/-!
# Prime-indicator pieces for `GEH[ϑ]` — the Siegel–Walfisz hypothesis by partial summation

Trunk AntSieve, tooling toward the named fact `Literature.NumberTheory.Sieve.weakDHL_three_two_of_GEH`
(D. H. J. Polymath, Res. Math. Sci. 1:12 (2014) = arXiv:1407.4897, Theorem 3.2(xii)).  In the proof of
Theorem 3.6(ii) (§4.5, p. 17) Claim 2.6 is applied with `β = 1_{A_j}`, the indicator of the PRIMES in a
short interval ("assigning `A_{j_r}` to be `β` … the claim now follows from the hypothesis `GEH[ϑ]`,
thanks to the Siegel–Walfisz theorem").  This file verifies hypothesis (2.4) of Claim 2.6 for
`β = 1_{primes in (m, m']}` (`primePiece m m'`), uniformly in the scales as in
`vonMangoldtPiece_siegelWalfisz_uniform`, from which it is deduced: `1_P(n) = Λ(n) 1_P(n) / log n`,
the prime powers cost `ψ − θ ≤ 2 √y log y` (Mathlib's `Chebyshev.abs_psi_sub_theta_le_sqrt_mul_log`),
and the weight `1/log n` is removed by Abel summation over `n ∈ (m, m']` against the (uniformly bounded)
discrepancies of the pieces `Λ 1_P 1_{(m, y]}`, `m ≤ y ≤ m'`.

## References

* [Polymath8b2014] D. H. J. Polymath, Res. Math. Sci. 1 (2014), Art. 12 = arXiv:1407.4897,
  Claim 2.6 (2.4) (p. 6), §4.5 (p. 17).
-/

noncomputable section

open Finset Real Filter
open scoped ArithmeticFunction.vonMangoldt ArithmeticFunction.sigma

namespace Literature.NumberTheory.Sieve

/-! ### The pieces -/

/-- `1_{primes in (m, m']}` as a real arithmetic function (the `β = 1_{A_j}` of §4.5).
[cite: Polymath8b2014, §4.5, p. 17] -/
def primePiece (m m' : ℕ) : ArithmeticFunction ℝ :=
  ⟨fun n => if m < n ∧ n ≤ m' ∧ n.Prime then 1 else 0, by simp [Nat.not_prime_zero]⟩

/-- Values of the prime piece. [folklore] -/
theorem primePiece_apply (m m' n : ℕ) :
    primePiece m m' n = if m < n ∧ n ≤ m' ∧ n.Prime then 1 else 0 := rfl

/-- `Λ 1_P 1_{(m, y]}`: the von Mangoldt piece restricted to primes. [folklore] -/
def thetaPiece (m y : ℕ) : ℕ → ℝ := fun n => if m < n ∧ n ≤ y ∧ n.Prime then (Λ n : ℝ) else 0

/-- `1_P(n) 1_{(m,m']}(n) = (Λ 1_P 1_{(m,m']})(n) / log n`. [folklore] -/
theorem primePiece_eq_thetaPiece_div_log (m m' n : ℕ) :
    (primePiece m m' n : ℝ) = thetaPiece m m' n * (1 / Real.log n) := by
  rw [primePiece_apply, thetaPiece]
  split_ifs with h
  · rw [ArithmeticFunction.vonMangoldt_apply_prime h.2.2]
    have : (1 : ℝ) < n := by exact_mod_cast h.2.2.one_lt
    have hlog : Real.log n ≠ 0 := (Real.log_pos this).ne'
    field_simp
  · simp

/-! ### Abel summation against single-point discrepancies -/

/-- Discrete Abel summation on `(m, m']`: for `T m = 0`,
`Σ_{y ∈ (m, m']} w(y) (T y − T (y−1)) = w(m') T(m') + Σ_{y ∈ [m+1, m')} (w y − w (y+1)) T y`. [folklore] -/
theorem abel_Ioc (w T : ℕ → ℝ) (m : ℕ) : ∀ m' : ℕ, m ≤ m' → T m = 0 →
    ∑ y ∈ Ioc m m', w y * (T y - T (y - 1)) =
      w m' * T m' + ∑ y ∈ Ico (m + 1) m', (w y - w (y + 1)) * T y := by
  intro m' hmm' hT
  induction m' with
  | zero =>
    have : m = 0 := by omega
    subst this
    simp [hT]
  | succ m' ih =>
    rcases Nat.eq_or_lt_of_le hmm' with h | h
    · subst h
      simp [hT]
    · have hle : m ≤ m' := Nat.lt_succ_iff.1 h
      rw [Finset.sum_Ioc_succ_top (by omega), ih hle, Nat.succ_sub_one]
      rcases Nat.eq_or_lt_of_le hle with h' | h'
      · subst h'
        simp [hT]
      · rw [Finset.sum_Ico_succ_top (by omega)]
        ring

/-! ### The discrepancy of the prime piece through those of the `θ`-pieces -/

/-- The `r`-coprime prime-supported `Λ`: `c(n) = Λ(n) 1_P(n) 1_{(n,r)=1}`. [folklore] -/
private def cθ (r n : ℕ) : ℝ := if n.Coprime r ∧ n.Prime then (Λ n : ℝ) else 0

/-- The coprime-filtered `θ`-piece through `cθ`. [folklore] -/
private theorem thetaPiece_coprime_eq (m r y n : ℕ) :
    (if n.Coprime r then thetaPiece m y n else 0) = if m < n ∧ n ≤ y then cθ r n else 0 := by
  simp only [thetaPiece, cθ]
  by_cases hc : n.Coprime r <;> by_cases hp : n.Prime <;> by_cases hr : m < n ∧ n ≤ y <;>
    simp [hc, hp, hr]

/-- The discrepancy of the `θ`-piece `(m, y]` (with the coprimality filter), as a function of `y`. [folklore] -/
private def Dθ (m r N q : ℕ) (a : (ZMod q)ˣ) (y : ℕ) : ℝ :=
  apDiscrepancy (fun n => if n.Coprime r then thetaPiece m y n else 0) N q a

/-- `Dθ` through `cθ`. [folklore] -/
private theorem Dθ_eq (m r N q : ℕ) (a : (ZMod q)ˣ) (y : ℕ) :
    Dθ m r N q a y = apDiscrepancy (fun n => if m < n ∧ n ≤ y then cθ r n else 0) N q a :=
  apDiscrepancy_congr (fun n _ => thetaPiece_coprime_eq m r y n) q a

/-- `Dθ(m) = 0` (empty piece). [folklore] -/
private theorem Dθ_self (m r N q : ℕ) (a : (ZMod q)ˣ) : Dθ m r N q a m = 0 := by
  rw [Dθ_eq, apDiscrepancy_congr (γ₂ := fun _ => (0 : ℝ)) (fun n _ => ?_), apDiscrepancy_zero]
  rw [if_neg]; omega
──────────
# What is needed
Where a line of the material above holds the string "have", copy that line.

# Expected answer
    have : (1 : ℝ) < n := by exact_mod_cast h.2.2.one_lt
    have hlog : Real.log n ≠ 0 := (Real.log_pos this).ne'
    have : m = 0 := by omega
    · have hle : m ≤ m' := Nat.lt_succ_iff.1 h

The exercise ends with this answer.